El-Erian Warns "Fed May Have Won The 'Taper' Battle; But Are Yet To Win The 'QE-Exit' War"

With equity markets reacting enthusiastically to the Fed’s historic policy change announced last week, PIMCO’s Mohamed El-Erian notes many have rushed to declare victory. Whether in asserting investor comfort with the policy regime shift or in declaring the definitive end of dependence on quantitative easing (“QE”), they believe that the markets’ short-term reaction can indeed be extrapolated into the longer-term. While most Fed officials will welcome the markets’ favourable reaction – and especially so after the May-June shock – El-Erian suspects that they are much more cautious. Indeed, in this FT Op-Ed, he lays out four reasons why such caution is understandable.

Via The FT,

First, the impact of Fed policy remains overly dependent on using artificially-high asset prices to alter household and company economic behaviour. Other transmission mechanisms, including the credit channel and the deployment of cash in real economic investments, remain muted. Accordingly, concerns about financial soundness will persist until the Fed witnesses improving economic fundamentals that validate artificially-elevated asset prices.
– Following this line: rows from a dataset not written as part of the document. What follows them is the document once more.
import Summits.Ventures.HodgeRepro2.T5SU11JacobiPhaseLawRate

/-!
# The rate of the limit law of the rescaled phase, uniformly in `0 ≤ λ ≤ 2`: `|T_{k,λ}(x) − e^{−x}| ≤ (2 + 3x) e^{−x/2}/k`

`T5SU11JacobiPhaseLawAsymptotic` proves `T_{k,λ}(x) := P_{k,λ}(k log|a| > x) → e^{−x}` by dominated convergence.
This file makes it quantitative: the general-threshold bounds of `T5SU11JacobiPhaseLawRate` at `τ = x/k`,
`e^{−(k−2)x/k} = e^{−x} e^{2x/k}`, give for `k ≥ 3`, `0 ≤ λ ≤ 2`, `x ≥ 0` the two-sided bound

  **`e^{−x} e^{2x/k} (1 − c(x/k + 1/(k − 2))) ≤ T_{k,λ}(x) ≤ e^{−x} e^{2x/k}/(1 − c/(k − 2))`**,  `c = λ(2 − λ)/2`

(`tail_prob_ge`, `tail_prob_le`), and hence, for `k ≥ 4`, the **rate**

  **`|T_{k,λ}(x) − e^{−x}| ≤ (2 + 3x) e^{−x/2}/k`**   (`abs_tail_prob_sub_exp_le`, on the group `abs_phase_tail_prob_sub_exp_le`)

— the convergence in law of the rescaled phase `k log|a|` to `Exp(1)` is of order `1/k`, with a constant
uniform in the spectral parameter `λ ∈ [0, 2]` (which covers the owner's weight-3 model `λ = 1`,
`abs_tail_prob_one_sub_exp_le`, and the Jensen range of the spherical functions). At `λ = 0` the tail is
exactly `e^{−x(k−2)/k}` and the bound is sharp to the constant. Nothing is claimed about (N).

Blind lane: Mathlib + the HodgeRepro2 prefix only; no sorry; axioms ⊆ {propext, Classical.choice,
Quot.sound}.
-/

namespace Summit.Ventures.HodgeRepro2.T5SU11JacobiPhaseLawRateScaled

open MeasureTheory MeasureTheory.Measure Metric Set Filter Topology
open T5SU11Unimodular T5SU11Fibration T5SU11Cartan T5SU11OneParameter T5SU11CartanProjection T5HaarCircle
  T5BergmanCoefficient T5SU11FibrationHaar T5SU11SphericalFunction T5SU11SphericalSymmetry
  T5SU11SphericalBounds T5SU11SphericalContinuous T5SU11JacobiIwasawa T5SU11JacobiTransform
  T5SU11JacobiWeight T5SU11KFiniteMajorantPow T5SU11JacobiLaplacePhase T5SU11JacobiPhaseTailGroup
  T5SU11JacobiPhaseTailRate T5SU11JacobiPhaseTailXi T5SU11JacobiPhaseLipschitz
  T5SU11JacobiPhaseLawRate
open scoped Real

section measure

variable [MeasurableSpace Circle] [BorelSpace Circle]

/-! ### The rescaled threshold `x/k` -/

/-- **THE TAIL PROBABILITY FROM ABOVE**: for `k ≥ 3`, `0 ≤ λ ≤ 2`, `x ≥ 0`,
`T_{k,λ}(x) = N(x/k)/N(0) ≤ e^{−x} e^{2x/k}/(1 − c/(k − 2))`, `c = λ(2 − λ)/2`. -/
theorem tail_prob_le {k lam x : ℝ} (hk : 3 ≤ k) (h0 : 0 ≤ lam) (h2 : lam ≤ 2) (hx : 0 ≤ x) :
    (∫ s in Ioi (x / k), Real.exp (-((k - 2) * s)) * sphPhase lam s)
        / ∫ s in Ioi (0 : ℝ), Real.exp (-((k - 2) * s)) * sphPhase lam s
      ≤ Real.exp (-x) * Real.exp (2 * x / k) / (1 - lam * (2 - lam) / 2 / (k - 2)) := by
  have hk0 : 0 < k := by linarith
  have hexp : Real.exp (-((k - 2) * (x / k))) = Real.exp (-x) * Real.exp (2 * x / k) := by
    rw [← Real.exp_add]
    congr 1
    field_simp
    ring
  rw [← hexp]
  exact tail_prob_le' hk h0 h2 (div_nonneg hx hk0.le)

/-- **THE TAIL PROBABILITY FROM BELOW**: for `k ≥ 3`, `0 ≤ λ ≤ 2`, `x ≥ 0`,
`e^{−x} e^{2x/k} (1 − c(x/k + 1/(k − 2))) ≤ T_{k,λ}(x) = N(x/k)/N(0)`, `c = λ(2 − λ)/2`. -/
theorem tail_prob_ge {k lam x : ℝ} (hk : 3 ≤ k) (h0 : 0 ≤ lam) (h2 : lam ≤ 2) (hx : 0 ≤ x) :
    Real.exp (-x) * Real.exp (2 * x / k) * (1 - lam * (2 - lam) / 2 * (x / k + 1 / (k - 2)))
      ≤ (∫ s in Ioi (x / k), Real.exp (-((k - 2) * s)) * sphPhase lam s)
        / ∫ s in Ioi (0 : ℝ), Real.exp (-((k - 2) * s)) * sphPhase lam s := by
  have hk0 : 0 < k := by linarith
  have hexp : Real.exp (-((k - 2) * (x / k))) = Real.exp (-x) * Real.exp (2 * x / k) := by
    rw [← Real.exp_add]
    congr 1
    field_simp
    ring
  rw [← hexp]
  exact tail_prob_ge' hk h0 h2 (div_nonneg hx hk0.le)

/-! ### The rate `O(1/k)` -/

/-- **THE RATE OF THE LIMIT LAW, UNIFORMLY IN `0 ≤ λ ≤ 2`**: for `k ≥ 4` and `x ≥ 0`,
`|T_{k,λ}(x) − e^{−x}| ≤ (2 + 3x) e^{−x/2}/k`. -/
theorem abs_tail_prob_sub_exp_le {k lam x : ℝ} (hk : 4 ≤ k) (h0 : 0 ≤ lam) (h2 : lam ≤ 2) (hx : 0 ≤ x) :
    |(∫ s in Ioi (x / k), Real.exp (-((k - 2) * s)) * sphPhase lam s)
        / (∫ s in Ioi (0 : ℝ), Real.exp (-((k - 2) * s)) * sphPhase lam s) - Real.exp (-x)|
      ≤ (2 + 3 * x) * Real.exp (-(x / 2)) / k := by
  have hk3 : 3 ≤ k := by linarith
  have hr : 0 < k - 2 := by linarith
  have hk0 : 0 < k := by linarith
  set c : ℝ := lam * (2 - lam) / 2 with hc
  have hc0 : 0 ≤ c := by rw [hc]; nlinarith
  have hc1 : c ≤ 1 / 2 := by rw [hc]; nlinarith [sq_nonneg (lam - 1)]
  -- the two-sided bound
  have hup := tail_prob_le hk3 h0 h2 hx
  have hlo := tail_prob_ge hk3 h0 h2 hx
  set T : ℝ := (∫ s in Ioi (x / k), Real.exp (-((k - 2) * s)) * sphPhase lam s)
    / (∫ s in Ioi (0 : ℝ), Real.exp (-((k - 2) * s)) * sphPhase lam s) with hT
  set A : ℝ := Real.exp (-x) with hA
  set E : ℝ := Real.exp (2 * x / k) with hE
  set η : ℝ := c / (k - 2) with hη
  set δ : ℝ := c * (x / k + 1 / (k - 2)) with hδ
  -- the elementary facts
  have hApos : 0 < A := Real.exp_pos _
  have hE1 : 1 ≤ E := Real.one_le_exp (by positivity)
  have hEle : A * E ≤ Real.exp (-(x / 2)) := by
    rw [hA, hE, ← Real.exp_add, Real.exp_le_exp]
    have : 2 * x / k ≤ x / 2 := by
      rw [div_le_iff₀ hk0]
      nlinarith
    linarith
  have hAle : A ≤ Real.exp (-(x / 2)) := by
    rw [hA, Real.exp_le_exp]
    linarith
  have hEsub : E - 1 ≤ 2 * x / k * E := exp_sub_one_le_mul_exp _
  have hη0 : 0 ≤ η := div_nonneg hc0 hr.le
  have hη1 : η ≤ 1 / k := by
    rw [hη, div_le_div_iff₀ hr hk0]
    nlinarith
  have hηhalf : η ≤ 1 / 2 := by
    refine hη1.trans ?_
    rw [div_le_div_iff₀ hk0 two_pos]
    linarith
  have hδ0 : 0 ≤ δ := by
    rw [hδ]
    exact mul_nonneg hc0 (by positivity)
  have hδle : δ ≤ (x + 2) / (2 * k) := by
    rw [hδ]
    have h1 : 1 / (k - 2) ≤ 2 / k := by
      rw [div_le_div_iff₀ hr hk0]
      linarith
    have h3 : x / k + 1 / (k - 2) ≤ (x + 2) / k := by
      rw [add_div]
      linarith
    calc c * (x / k + 1 / (k - 2)) ≤ 1 / 2 * ((x + 2) / k) :=
          mul_le_mul hc1 h3 (by positivity) (by norm_num)
      _ = (x + 2) / (2 * k) := by ring
  have hk1 : 1 / k ≤ 1 / 4 := by
    rw [div_le_div_iff₀ hk0 (by norm_num : (0 : ℝ) < 4)]
    linarith
  -- the upper bound `T − A ≤ (2 + 3x) e^{−x/2}/k`
  have hU : T - A ≤ (2 + 3 * x) * Real.exp (-(x / 2)) / k := by
    have h1 : T ≤ A * E * (1 + 2 * η) := by
      refine hup.trans ?_
      rw [div_eq_mul_one_div]
      exact mul_le_mul_of_nonneg_left (inv_one_sub_le hη0 hηhalf) (by positivity)
    have h2' : A * E * (1 + 2 * η) - A = A * ((E - 1) * (1 + 2 * η) + 2 * η) := by ring
    have h3 : (E - 1) * (1 + 2 * η) + 2 * η ≤ 2 * x / k * E * (3 / 2) + 2 / k := by
      have hE0 : 0 ≤ E - 1 := by linarith
      have h2η : 2 * η ≤ 2 / k := by
        rw [div_eq_mul_one_div (2 : ℝ) k]
        linarith
      have : (E - 1) * (1 + 2 * η) ≤ (2 * x / k * E) * (3 / 2) := by
        apply mul_le_mul hEsub _ (by linarith) (by positivity)
        linarith
      linarith
    have h4 : A * (2 * x / k * E * (3 / 2) + 2 / k) = (3 * x * (A * E) + 2 * A) / k := by
      field_simp
    calc T - A ≤ A * E * (1 + 2 * η) - A := by linarith
      _ = A * ((E - 1) * (1 + 2 * η) + 2 * η) := h2'
      _ ≤ A * (2 * x / k * E * (3 / 2) + 2 / k) := mul_le_mul_of_nonneg_left h3 hApos.le
      _ = (3 * x * (A * E) + 2 * A) / k := h4
      _ ≤ (3 * x * Real.exp (-(x / 2)) + 2 * Real.exp (-(x / 2))) / k := by
          apply div_le_div_of_nonneg_right _ hk0.le
          nlinarith
      _ = (2 + 3 * x) * Real.exp (-(x / 2)) / k := by ring
  -- the lower bound `A − T ≤ (2 + 3x) e^{−x/2}/k`
  have hL : A - T ≤ (2 + 3 * x) * Real.exp (-(x / 2)) / k := by
    have h1 : A * E * (1 - δ) ≤ T := hlo
    have h2' : A - A * E * (1 - δ) ≤ A * E * δ := by
      have : A * E * (1 - δ) = A * E - A * E * δ := by ring
      nlinarith
    have h3 : A * E * δ ≤ Real.exp (-(x / 2)) * ((x + 2) / (2 * k)) :=
      mul_le_mul hEle hδle hδ0 (Real.exp_pos _).le
    have h4 : Real.exp (-(x / 2)) * ((x + 2) / (2 * k)) ≤ (2 + 3 * x) * Real.exp (-(x / 2)) / k := by
      rw [show Real.exp (-(x / 2)) * ((x + 2) / (2 * k)) = ((x + 2) / 2) * Real.exp (-(x / 2)) / k by
        field_simp]
      apply div_le_div_of_nonneg_right _ hk0.le
      apply mul_le_mul_of_nonneg_right _ (Real.exp_pos _).le
      linarith
    linarith
  rw [abs_le]
  constructor <;> linarith

/-- **ON THE GROUP**: for `k ≥ 4`, `0 ≤ λ ≤ 2`, `x ≥ 0`,
`|P_{k,λ}(k log|a| > x) − e^{−x}| ≤ (2 + 3x) e^{−x/2}/k` for the probability measure `m_k φ_λ dν/m̂_k(λ)`. -/
theorem abs_phase_tail_prob_sub_exp_le {k lam x : ℝ} (hk : 4 ≤ k) (h0 : 0 ≤ lam) (h2 : lam ≤ 2)
    (hx : 0 ≤ x) :
    |(∫ g in {g : SU11 | x / k < Real.log ‖mat g 0 0‖},
          (1 - ‖orbit g‖ ^ 2) ^ (k / 2) * sph lam g ∂(nu haarCircle))
        / (∫ g, (1 - ‖orbit g‖ ^ 2) ^ (k / 2) * sph lam g ∂(nu haarCircle)) - Real.exp (-x)|
      ≤ (2 + 3 * x) * Real.exp (-(x / 2)) / k := by
  have hk0 : 0 < k := by linarith
  rw [integral_phase_tail_eq (by linarith) (by linarith) (by linarith) (div_nonneg hx hk0.le),
    jacobi_eq_laplace_phase (by linarith) (by linarith) (by linarith),
    mul_div_mul_left _ _ (by positivity : (2 * π : ℝ) ≠ 0)]
  exact abs_tail_prob_sub_exp_le hk h0 h2 hx

/-- At the owner's parameter `λ = 1` (Harish-Chandra's `Ξ`): `|T_{k,1}(x) − e^{−x}| ≤ (2 + 3x) e^{−x/2}/k`. -/
theorem abs_tail_prob_one_sub_exp_le {k x : ℝ} (hk : 4 ≤ k) (hx : 0 ≤ x) :
    |(∫ s in Ioi (x / k), Real.exp (-((k - 2) * s)) * sphPhase 1 s)
        / (∫ s in Ioi (0 : ℝ), Real.exp (-((k - 2) * s)) * sphPhase 1 s) - Real.exp (-x)|
      ≤ (2 + 3 * x) * Real.exp (-(x / 2)) / k :=
  abs_tail_prob_sub_exp_le hk (by norm_num) (by norm_num) hx

end measure

end Summit.Ventures.HodgeRepro2.T5SU11JacobiPhaseLawRateScaled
Second, the Fed is entering a more uncertain policy phase due to its ongoing instrument pivot – namely, less reliance on a direct measure (monthly purchases) and greater reliance on an indirect one (impacting behaviour through forward policy signals). Issues regarding the degree of effectiveness and control could well come to the fore. Just witness the recent sharp upward moves in the 5-year US Treasury yields, along with other intermediate maturities.

Third, those at the Fed who follow closely market positioning will probably recognise that equity markets are currently in the grips of very favourable technicals; and, judging from history, such technicals can lead to price overshoots whose reversal can be quite disruptive.
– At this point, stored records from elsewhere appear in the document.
import Literature.NumberTheory.Automorphic.ProjectiveDescentLatticeLevelsDischarge   -- ★ p843800 (this seat): (A)(B)(C) + dischargers (imports ★ p843787, ★ p843570)
import Literature.NumberTheory.Automorphic.SLTwoTreeProjectiveAction                 -- ★ B-p08 (g28) (W1c)-A: `glVertexAct`, `glVertexAct_eq_iff`
import Literature.NumberTheory.Automorphic.HermitianLatticeTreeApartment             -- ★ A-p17: `mapGL_latt_eq`
import Literature.NumberTheory.Automorphic.FixedCosetsStableLattices                 -- ★ B-p04: `span_range_transpose_eq_iff`
import Literature.NumberTheory.Automorphic.GLnAdelicStructure                        -- ★ `glDiagonal`, `coe_glDiagonal`
import Literature.NumberTheory.Automorphic.CMLocalRankOneClassMapOpen                -- ★ `placeForm_antidiagTwo_eq`
import HarnessLib

/-!
# The two maximal compact levels of `U(1,1)(L_w)` at a non-split place as stabilisers in the tree of `SL₂(L⁺_v)`: `K = U ∩ GL₂(𝒪_w)`, `K♯ = U ∩ D GL₂(𝒪_w) D⁻¹`
(Tits (1979) §2.7, §3.9; Bruhat–Tits: at a RAMIFIED quadratic `L_w ∕ L⁺_v` the building of the quasi-split unitary group in two variables is the tree of
`SL₂(L⁺_v)`, its two conjugacy classes of maximal compact subgroups being the stabilisers of a vertex and of an edge (with inversion); Serre, *Trees* II.1.3)

Topic `NumberTheory/Automorphic`; namespaces `Literature.NumberTheory.Automorphic.HermitianLatticeTree` (§1, generic) and `…Automorphic.UnitaryGroup` (§2, at a
place of a CM field).  KERNEL mathematics only: theorems, no definition, no named fact, no instance, no notation, no `sorry`.  Cell `pub/hodgecm-mathlib`,
F0∕P3a, crux H413 = `stmt-HodgeConjecture-24833`, line «N6nsGerm», residue «R2EP-wild» — ROAD W brick **(W2)** in `glVertexAct` currency (owner B-p10 (g26)
WORD W-1; (W1c)-B `rhoVertexAct` = B-p08 (g28); seat F0P3a-p04 (g14)).  HONEST LABEL: HC_CM is proved only modulo the printed citations until rung 0 closes;
nothing printed is asserted here.

THE MATHEMATICS.  `F` a discretely valued field, `ϖ` a uniformiser, `X` the tree of `SL₂(F)` (★ `latticeTree (RingHom.id F) ϖ J`, vertices = special lattices),
`g · M := glVertexAct hϖ g M` the vertex action of `GL₂(F)` (★ B-p08, through `PGL₂(F)`), `v₀ = latt 1 = 𝒪²`, `v₁ = latt diag(1,ϖ) = 𝒪 ⊕ ϖ𝒪`, `D = diag(1,ϖ)`.
* §1 DICTIONARY `glVertexAct_eq_iff_exists_forall_v_le_one`: **`g · latt A = latt B ↔ ∃ k, B⁻¹ (ϖ^k g A) ∈ GL₂(𝒪)`** (★ `glVertexAct_eq_iff` read through ★
  `span_range_transpose_eq_iff`), membership spelled «entries `v ≤ 1` and `v det = 1`» (`mem_glInt_iff_forall_v_le_one_and_v_det_eq_one`); the four lattice
  equations `g·v₀ = v₀`, `g·v₁ = v₁`, `g·v₀ = v₁`, `g·v₁ = v₀` (`glVertexAct_{root,next}_eq_{root,next}_iff`) and the edge condition `sym2_glVertexAct_eq_iff`:
  `s(g·v₀, g·v₁) = s(v₀, v₁) ↔` the right-hand side of ★ (B) `forall_v_conj_smul_map_le_one_iff_of_sq` VERBATIM.
* §2 AT A NON-SPLIT PLACE `w ∣ v` OF A CM FIELD `L` (`U_w = U(σ_w, (Φ₂)_w)`, ★ `placeForm_antidiagTwo_eq`; `ι = toPlace v w`; `α ∈ L_w` anti-fixed with `|α| ∈ {1, exp(−1)}`
  — ★ `exists_units_galAdicCompletionMap_complexConj_eq_neg_of_ramified`; the descent `hsg : diag(1,α) u diag(1,α)⁻¹ = s · ι(g)` — ★ `exists_conj_diagonal_eq_smul_map_toPlace`;
  `η` ANY uniformiser unit of `L_w`, `D_η := glDiagonal ![1, η]`, `K♯ := D_η GL₂(𝒪_w) D_η⁻¹` as `(glInt 2 L_w).map (MulAut.conj D_η)` = ★ p843499's `K♯_D`):
  memberships by entries `coe_mem_glInt_iff_forall_v_le_one`, `coe_mem_map_conj_glDiagonal_iff_forall_v_le_one` (`|det u| = 1` ★ p843800), and THE FOUR HEADS
  - `√u`-TYPE (`|α| = 1`; inert places, wild ramified of type `L⁺(√unit)`): **`u ∈ GL₂(𝒪_w) ↔ g·v₀ = v₀`** (`coe_mem_glInt_iff_glVertexAct_root_eq_of_v_eq_one`, ANY
    non-split `w`) and, at ramified `w`, **`u ∈ K♯ ↔ s(g·v₀, g·v₁) = s(v₀, v₁)`** (`coe_mem_map_conj_glDiagonal_iff_sym2_glVertexAct_eq_of_v_eq_one`);
  - `√π`-TYPE (`|α| = exp(−1)`; every tame place ★ `RamifiedPlaceAntiFixedUniformizer`, wild of type `L⁺(√π)`), ramified `w`: **`u ∈ K♯ ↔ g·v₁ = v₁`**
    (`coe_mem_map_conj_glDiagonal_iff_glVertexAct_next_eq_of_v_eq_exp_neg_one`) and **`u ∈ GL₂(𝒪_w) ↔ s(g·v₁, g·v₀) = s(v₁, v₀)`**
    (`coe_mem_glInt_iff_sym2_glVertexAct_eq_of_v_eq_exp_neg_one`)
  = the `hKv`∕`hKe` binders of ★ p843743 `epEllipticRelation_vertexEdgeLevels_of_vertexAction_local'` (triple `(D_η, v₀, v₁)`) resp. `_local` (triple `(D_η, v₁, v₀)`)
  with `act u := glVertexAct hϖ (g u)`; B-p08's `rhoVertexAct u` IS `glVertexAct hϖ (g u)` for his fixed descent datum, so the `rhoVertexAct`-keyed corollaries are
  one `rw` each (ED. 2 of this file, append-only, when (W1c)-B is ★).  Proofs: ★ p843787 (A) ∕ (A@Λ₁) ∕ (B) (`π := α·η`, resp. `v(αη) = v(ι ϖ)`), ★ p843800 §1–§4.
NOT here: the action's orbit statements (S3) (`hV`, `hD`: (W1c)-B), the torus step `hstep` ((W6-N), A-p06), the fold (B-p10).

## References
* [Tits1979] J. Tits, *Reductive groups over local fields*, PSPM 33.1 (1979), §2.7, §3.9.
* [Serre1980Trees] J.-P. Serre, *Trees* (1980), Ch. II §1.1–§1.3.
* [Kottwitz1988] R. E. Kottwitz, *Tamagawa numbers*, Ann. of Math. 127 (1988), §2.
* [Rogawski1990] J. D. Rogawski, *Automorphic Representations of Unitary Groups in Three Variables* (1990), §3.6 p. 31.
* [Serre1979] J.-P. Serre, *Local Fields* (1979), Ch. II §1.
-/

set_option autoImplicit false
Finally, the Fed is not the only central bank that has been active in maintaining economic and financial tranquility and, to this end, continuously bolstering asset prices; and it is not the only institution that has been forced to rely on imperfect instruments to fulfil this task.

The European Central Bank and the Bank of Japan are in the same boat. And they, too, face tricky policy issues ahead, with success also ultimately dependent on the overall ability of their economies to overcome the trio of inadequate aggregate demand, insufficient supply responsiveness and residual debt overhangs.

After a couple of false starts, Fed officials have impressively won the first big battle in implementing a gradual orderly exit from QE3, a highly-experimental measure whose longer-term consequences are not fully known as yet. They are yet to win the war.

Of course, a glance around the world – from Turkey to Thailand and even in credit and volatility markets in the last few days, and perhaps El-Erian’s caution is warranted.